Tensors are leaked when `model.save()` includes the optimizer

Question

Tensors are leaked when `model.save()` includes the optimizer

Vectorrent opened this issue 2 months ago · comments

System information

Have I written custom code (as opposed to using a stock example script provided in TensorFlow.js): False
OS Platform and Distribution (e.g., Linux Ubuntu 16.04): Arch Linux
TensorFlow.js installed from (npm or script link): NPM
TensorFlow.js version (use command below): 4.17.0

Describe the current behavior
When using tensorflow-node-gpu for training, I periodically save models to disk. However, my training has been crashing, and I've just learned why:

When model.save() includes the optimizer, a single tensor is leaked. This leads to the slow accumulation of unnecessary tensors, and crashes my computer after some amount of time:

await model.save(`file://saved_model`, { includeOptimizer: true })

To be clear, this is before saving a model:

{ unreliable: true, numTensors: 18, numDataBuffers: 18, numBytes: 420 }

And this is after:

{ unreliable: true, numTensors: 19, numDataBuffers: 19, numBytes: 424 }

Describe the expected behavior
I would expect model-saving to dispose of all unused tensors, after the operation is complete.

Standalone code to reproduce the issue
This bug is 100% reproducible in both tfjs-node and tfjs-node-gpu:

import fs from 'fs'
import * as tf from '@tensorflow/tfjs-node'

const model = tf.sequential()
model.add(tf.layers.dense({ units: 10, inputShape: [1] }))
model.add(tf.layers.dense({ units: 1 }))

model.compile({
    optimizer: 'adam',
    loss: 'meanSquaredError'
})

const xs = tf.tensor2d([1, 2, 3, 4], [4, 1])
const ys = tf.tensor2d([2, 4, 6, 8], [4, 1])

fs.mkdirSync('./saved_model', { recursive: true })

model.fit(xs, ys, {
    epochs: Infinity,
    verbose: 0,
    callbacks: {
        onEpochEnd: async (epoch, logs) => {
            console.clear()
            console.log(epoch)
            console.log(tf.memory())
            if (epoch % 1000 === 0 && epoch !== 0) {
                await model.save(`file://saved_model`, {
                    includeOptimizer: true
                })
            }
        }
    }
})

Other info / logs

There are no logs to provide, because TFJS OOM issues cause my computer to hard-freeze; they require a forcible shutdown to recover from.
If the includeOptimizer flag is disabled, then this does not occur.

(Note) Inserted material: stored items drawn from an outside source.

/-- **Resampling the fibre along a reconstruction map** (corollary of
`condExp_comap_ae_eq_integral_of_map_prod`; Kallenberg FMP 2nd ed. Thm 6.4 eq. (6) / Lemma 3.11 in
the independent case): if moreover `R : A × B → Ω` is measurable with `R (T ω, S ω) = ω` for all `ω`
(so `(T, S)` is a measurable bijection onto its image with inverse `R`), then for every strongly
measurable `μ`-integrable `f : Ω → E`,
`μ[f | σ(S)] = (ω ↦ ∫ f (R (a, S ω)) dν(a))` `μ`-almost everywhere: the conditional expectation given
the coarse variable `S` is the average of `f` over the fibre, the fibre coordinate redrawn from `ν`.
[cite: Kallenberg2002, Thm 6.4 eq. (6); Lemma 3.11] -/
theorem condExp_comap_ae_eq_integral_comp_recon [IsFiniteMeasure μ] [IsProbabilityMeasure ν]
    [SFinite π] (hT : Measurable T) (hS : Measurable S)
    (hJ : μ.map (fun ω => (T ω, S ω)) = ν.prod π)
    {R : A × B → Ω} (hR : Measurable R) (hRTS : ∀ ω, R (T ω, S ω) = ω)
    {f : Ω → E} (hfm : StronglyMeasurable f) (hfi : Integrable f μ) :
    μ[f | MeasurableSpace.comap S inferInstance] =ᵐ[μ] fun ω => ∫ a, f (R (a, S ω)) ∂ν := by
  have hpair : Measurable (fun ω => (T ω, S ω)) := hT.prodMk hS
  have hF : StronglyMeasurable (fun p : A × B => f (R p)) := hfm.comp_measurable hR
  have hrec : (fun ω => f (R (T ω, S ω))) = f := funext fun ω => congrArg f (hRTS ω)
  have hFi : Integrable (fun p : A × B => f (R p)) (ν.prod π) := by
    rw [← hJ]
    refine (integrable_map_measure hF.aestronglyMeasurable hpair.aemeasurable).2 ?_
    have hc : (fun p : A × B => f (R p)) ∘ (fun ω => (T ω, S ω)) = f :=
      funext fun ω => congrArg f (hRTS ω)
    rw [hc]; exact hfi
  have h := condExp_comap_ae_eq_integral_of_map_prod (E := E) hT hS hJ hF hFi
  rw [hrec] at h
  exact h

/-- **Fibre Gibbs average = conditional expectation under the tilted measure** (the previous
corollary fed into the abstract Bayes formula `condExp_tilted_ae_eq_smul`, Bain–Crisan 2009
Prop. 3.16; Kallenberg FMP 2nd ed. Thm 6.4 eq. (6) for the reference measure): in the setting of
`condExp_comap_ae_eq_integral_comp_recon` with `μ ≠ 0`, let `g : Ω → ℝ` be measurable with `e^{g}`
`μ`-integrable (e.g. `g = -β H` with `H` bounded measurable) and `f` strongly measurable and integrable
under the exponentially tilted measure `μ.tilted g = e^{g} μ / μ(e^{g})`.  Then, `μ.tilted g`-almost
everywhere,
`(μ.tilted g)[f | σ(S)] (ω) = (∫ e^{g(R(a,S ω))} dν(a))⁻¹ • ∫ e^{g(R(a,S ω))} • f(R(a,S ω)) dν(a)` —
the Gibbs average of `f` over the fibre of `S` with the fibre coordinate drawn from `ν`.
[cite: BainCrisan2009, Prop. 3.16; Kallenberg2002, Thm 6.4 eq. (6)] -/
theorem condExp_comap_tilted_ae_eq [IsFiniteMeasure μ] [NeZero μ] [IsProbabilityMeasure ν]
    [SFinite π] (hT : Measurable T) (hS : Measurable S)
    (hJ : μ.map (fun ω => (T ω, S ω)) = ν.prod π)
    {R : A × B → Ω} (hR : Measurable R) (hRTS : ∀ ω, R (T ω, S ω) = ω)
    {g : Ω → ℝ} (hgm : Measurable g) (hg : Integrable (fun ω => Real.exp (g ω)) μ)
    {f : Ω → E} (hfm : StronglyMeasurable f) (hf : Integrable f (μ.tilted g)) :
    (μ.tilted g)[f | MeasurableSpace.comap S inferInstance] =ᵐ[μ.tilted g]
      fun ω => (∫ a, Real.exp (g (R (a, S ω))) ∂ν)⁻¹ •
        ∫ a, Real.exp (g (R (a, S ω))) • f (R (a, S ω)) ∂ν := by
  have hm : MeasurableSpace.comap S inferInstance ≤ (inferInstance : MeasurableSpace Ω) :=
    hS.comap_le
  -- abstract Bayes formula for the tilt
  have key := condExp_tilted_ae_eq_smul (E := E) hm hgm hg hf
  -- the two `μ`-conditional expectations are fibre averages
  have hexp : StronglyMeasurable (fun ω => Real.exp (g ω)) := hgm.exp.stronglyMeasurable
  have h1 := condExp_comap_ae_eq_integral_comp_recon (E := ℝ) hT hS hJ hR hRTS hexp hg
  -- integrability of `e^{g} • f` under `μ` from that of `f` under the tilt
  set Z : ℝ := ∫ ω, Real.exp (g ω) ∂μ with hZ
  have hZpos : 0 < Z := integral_exp_pos hg
  have hρm : Measurable fun ω => ENNReal.ofReal (Real.exp (g ω) / Z) :=
    (hgm.exp.div_const Z).ennreal_ofReal
  have hfw : Integrable (fun ω => (ENNReal.ofReal (Real.exp (g ω) / Z)).toReal • f ω) μ :=
    (integrable_withDensity_iff_integrable_smul' hρm
      (Eventually.of_forall fun _ => ENNReal.ofReal_lt_top)).1 hf
  have hgf : Integrable (fun ω => Real.exp (g ω) • f ω) μ := by
    have hc : (fun ω => Real.exp (g ω) • f ω)
        = fun ω => Z • ((ENNReal.ofReal (Real.exp (g ω) / Z)).toReal • f ω) := by
      funext ω
      rw [ENNReal.toReal_ofReal (by positivity), smul_smul, mul_div_cancel₀ _ hZpos.ne']
    rw [hc]; exact hfw.smul Z
  have hsm : StronglyMeasurable (fun ω => Real.exp (g ω) • f ω) := hexp.smul hfm
  have h2 := condExp_comap_ae_eq_integral_comp_recon (E := E) hT hS hJ hR hRTS hsm hgf
  have hac : μ.tilted g ≪ μ := tilted_absolutelyContinuous μ g
  filter_upwards [key, hac.ae_le h1, hac.ae_le h2] with ω hω h1ω h2ω
  rw [hω, h1ω, h2ω]


/-! ## Appendix (v1.1): the DENSITY version — joint law absolutely continuous with respect to a product

If the joint law of `(T, S)` is not a product but has a DENSITY `J` with respect to one,
`μ ∘ (T,S)⁻¹ = J · (ν ⊗ π)`, the conditional expectation given `σ(S)` is the `J`-weighted fibre
average (Bayes' rule with the conditional density `a ↦ J(a, s) / ∫ J(·, s) dν`): Kallenberg's
disintegration formula (FMP 2nd ed. Thm 6.4, eq. (6)) with the explicit kernel
`μ(s, da) = J(a,s) ν(da) / ∫ J(a',s) ν(da')`, obtained here as (abstract Bayes formula of
`CondExpBayes.lean`, Bain–Crisan 2009 Prop. 3.16) ∘ (the product case above) ∘ (naturality of the
conditional expectation under pull-back, `condExp_comp_ae_eq_condExp_map_comp`).  Where the fibre
normalisation `∫ J(a, s) ν(da)` vanishes the right-hand side is Lean's junk value `0⁻¹ • 0 = 0`; that
set of `s` is null for the law of `S`, so no positivity hypothesis is needed.  (Breiman, *Probability*
(1992) §4.1, Def. 4.15 and Problems 2–3, is the textbook `ℝ²`/Lebesgue instance: «one version of
`E(Y | X = x)` is given by `∫ y f(y,x)/f(x) dy`», «any σ-finite product measure could be used instead
of `dy dx`».) -/

section Density

/-- **Naturality of the conditional expectation under pull-back.**  For a measurable `φ : Ω → Z`, a
sub-σ-algebra `m' ≤ 𝓩` on the target and `f` integrable for the image law `μ ∘ φ⁻¹`:
`μ[f ∘ φ | φ⁻¹(m')] = (μ∘φ⁻¹)[f | m'] ∘ φ`  `μ`-a.e. — the defining property of the conditional
expectation transported by the change-of-variables formula (Kallenberg FMP 2nd ed., Lemma 1.22
(substitution) with the a.s. uniqueness in Thm 6.1). [cite: Kallenberg2002, Lemma 1.22 and Thm 6.1] -/
theorem condExp_comp_ae_eq_condExp_map_comp {Z : Type*} {m' mZ : MeasurableSpace Z}
    [IsFiniteMeasure μ] {φ : Ω → Z} (hφ : Measurable[inferInstance, mZ] φ) (hm' : m' ≤ mZ)
    {f : Z → E} (hf : Integrable f (μ.map φ)) :
    μ[f ∘ φ | m'.comap φ] =ᵐ[μ] (fun z => ((μ.map φ)[f | m']) z) ∘ φ := by
  haveI : IsFiniteMeasure (μ.map φ) := Measure.isFiniteMeasure_map μ φ
  have hm : m'.comap φ ≤ (inferInstance : MeasurableSpace Ω) :=
    (MeasurableSpace.comap_mono hm').trans hφ.comap_le
  have hφm : Measurable[m'.comap φ, m'] φ := measurable_iff_comap_le.2 le_rfl
  have hfφ : Integrable (f ∘ φ) μ := (integrable_map_measure hf.1 hφ.aemeasurable).1 hf
  -- the candidate: the image-side conditional expectation read through `φ`
  have hgZ : StronglyMeasurable[m'] ((μ.map φ)[f | m']) := stronglyMeasurable_condExp
  have hgZ' : StronglyMeasurable ((μ.map φ)[f | m']) := hgZ.mono hm'
  have hgi : Integrable ((fun z => ((μ.map φ)[f | m']) z) ∘ φ) μ :=
    (integrable_map_measure hgZ'.aestronglyMeasurable hφ.aemeasurable).1 integrable_condExp
  have hgm : StronglyMeasurable[m'.comap φ] ((fun z => ((μ.map φ)[f | m']) z) ∘ φ) :=
    hgZ.comp_measurable hφm
  refine (ae_eq_condExp_of_forall_setIntegral_eq hm hfφ (fun s _ _ => hgi.integrableOn) ?_
    hgm.aestronglyMeasurable).symm
  rintro _ ⟨B, hB, rfl⟩ -
  have hBZ : MeasurableSet B := hm' _ hB
  have e1 : ∫ x in φ ⁻¹' B, ((fun z => ((μ.map φ)[f | m']) z) ∘ φ) x ∂μ
      = ∫ z in B, ((μ.map φ)[f | m']) z ∂(μ.map φ) :=
    (setIntegral_map hBZ hgZ'.aestronglyMeasurable hφ.aemeasurable).symm
  have e2 : ∫ z in B, ((μ.map φ)[f | m']) z ∂(μ.map φ) = ∫ z in B, f z ∂(μ.map φ) :=
    setIntegral_condExp hm' hf hB
  have e3 : ∫ z in B, f z ∂(μ.map φ) = ∫ x in φ ⁻¹' B, (f ∘ φ) x ∂μ :=
    setIntegral_map hBZ hf.1 hφ.aemeasurable
  rw [e1, e2, e3]

/-- **Conditional expectation given the second coordinate under a density** (product-space form;
Kallenberg FMP 2nd ed. Thm 6.4 eq. (6) with the density kernel; Bain–Crisan 2009 Prop. 3.16 for the
Bayes step): for a probability `ν` on `A`, a finite measure `π` on `B`, a measurable density
`J : A × B → ℝ≥0∞` with `∫ J d(ν ⊗ π) < ∞`, and `F` strongly measurable and `J·(ν ⊗ π)`-integrable,
`(J·(ν⊗π))[F | σ(snd)] (a₀, s) = (∫ J(a,s) dν)⁻¹ • ∫ J(a,s) • F(a,s) dν(a)` for `J·(ν⊗π)`-a.e. `(a₀, s)`
(real weights `J.toReal`). [cite: Kallenberg2002, Thm 6.4 eq. (6); BainCrisan2009, Prop. 3.16] -/
theorem condExp_comap_snd_withDensity_prod_ae_eq [IsProbabilityMeasure ν] [IsFiniteMeasure π]
    {J : A × B → ℝ≥0∞} (hJm : Measurable J) (hJi : ∫⁻ z, J z ∂(ν.prod π) ≠ ∞)
    {F : A × B → E} (hF : StronglyMeasurable F) (hFi : Integrable F ((ν.prod π).withDensity J)) :
    ((ν.prod π).withDensity J)[F | MeasurableSpace.comap Prod.snd inferInstance]
      =ᵐ[(ν.prod π).withDensity J]
      fun z => (∫ a, (J (a, z.2)).toReal ∂ν)⁻¹ • ∫ a, (J (a, z.2)).toReal • F (a, z.2) ∂ν := by
  set lam0 : Measure (A × B) := ν.prod π with hlam0
  have hm : MeasurableSpace.comap (Prod.snd : A × B → B) inferInstance
      ≤ (inferInstance : MeasurableSpace (A × B)) := measurable_snd.comap_le
  -- abstract Bayes formula for the density `J`
  have key := condExp_withDensity_ae_eq_smul (E := E) (μ := lam0) hm hJm hJi hFi
  -- the two `lam0`-conditional expectations are plain fibre integrals (product case, `T = fst`)
  have hJ0 : lam0.map (fun z : A × B => (z.1, z.2)) = ν.prod π := by
    have : (fun z : A × B => (z.1, z.2)) = id := funext fun z => rfl
    rw [this, Measure.map_id]
  have hJlt : ∀ᵐ z ∂lam0, J z < ∞ := ae_lt_top hJm hJi
  have hJr : StronglyMeasurable (fun z : A × B => (J z).toReal) :=
    hJm.ennreal_toReal.stronglyMeasurable
  have hJri : Integrable (fun z : A × B => (J z).toReal) (ν.prod π) :=
    integrable_toReal_of_lintegral_ne_top hJm.aemeasurable hJi
  have hJF : StronglyMeasurable (fun z : A × B => (J z).toReal • F z) := hJr.smul hF
  have hJFi : Integrable (fun z : A × B => (J z).toReal • F z) (ν.prod π) :=
    (integrable_withDensity_iff_integrable_smul' hJm hJlt).1 hFi
  have h1 := condExp_comap_ae_eq_integral_of_map_prod (E := ℝ) (μ := lam0)
    measurable_fst measurable_snd hJ0 hJr hJri
  have h2 := condExp_comap_ae_eq_integral_of_map_prod (E := E) (μ := lam0)
    measurable_fst measurable_snd hJ0 hJF hJFi
  have hac : lam0.withDensity J ≪ lam0 := withDensity_absolutelyContinuous lam0 J
  filter_upwards [key, hac.ae_le h1, hac.ae_le h2] with z hz h1z h2z
  rw [hz]
  -- `h1z`, `h2z` are stated for `fun z => (J (z.1, z.2)).toReal …`; rewrite and close
  simp only [Prod.mk.eta] at h1z h2z
  rw [h1z, h2z]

gaikwadrahul8 · Answer 1 · Thu Apr 11 2024 05:39:06 GMT+0800 (China Standard Time)

Hi, @Vectorrent

Thank you for bringing this issue to our attention and I was trying to replicate the same behaviour from my end on my macOS and I'm getting below output with includeOptimizer: true flag and as you mentioned that issue not happening with includeOptimizer: false so I also observed same thing so workaround is either disable includeOptimizer flag when saving the model. This avoids saving the optimizer state, preventing the leak. However, you'll need to recreate the optimizer during model loading or TensorFlow.js provides functions for manual memory management. You can try the following approach after each save please refer official documentation for tf.tidy and tf.dispose

await model.save(`file://saved_model`, { includeOptimizer: true });

// Manually dispose of the optimizer
model.optimizer.dispose();

// Dispose of other unused tensors
tf.dispose(xs);
tf.dispose(ys);

Please let me know if I have missed anything here. Thank you for your cooperation and patience.

Ink · Answer 2 · Thu Apr 11 2024 06:04:09 GMT+0800 (China Standard Time)

Thanks for the quick response. Sadly, tf.tidy() has no effect and tf.dispose() crashes my training session (for obvious reasons). So, neither of these are a "solution" and we should probably fix the underlying bug in the library. I might have some time to dig into the TFJS code and troubleshoot that, at some point.

Until then, my solution is to 1) create a manual training loop, 2) save the model, 3) unload the model, 4) re-load the model, 5) resume training. Not a great solution, if you ask me 🤣

Ink · Answer 3 · Fri Apr 12 2024 03:31:32 GMT+0800 (China Standard Time)

I cannot for the life of me figure out how to build TFJS locally on my computer, so I'm not really able to debug or test this properly. Regardless, I've been digging, and this is probably where we need to apply a fix:
https://github.com/tensorflow/tfjs/blob/master/tfjs-layers/src/engine/training.ts#L2146

If I had to guess, maybe its related to the use of io.concatenateArrayBuffers here? Apparently, it's deprecated and we should be using tf.io.CompositeArrayBuffer.join() instead.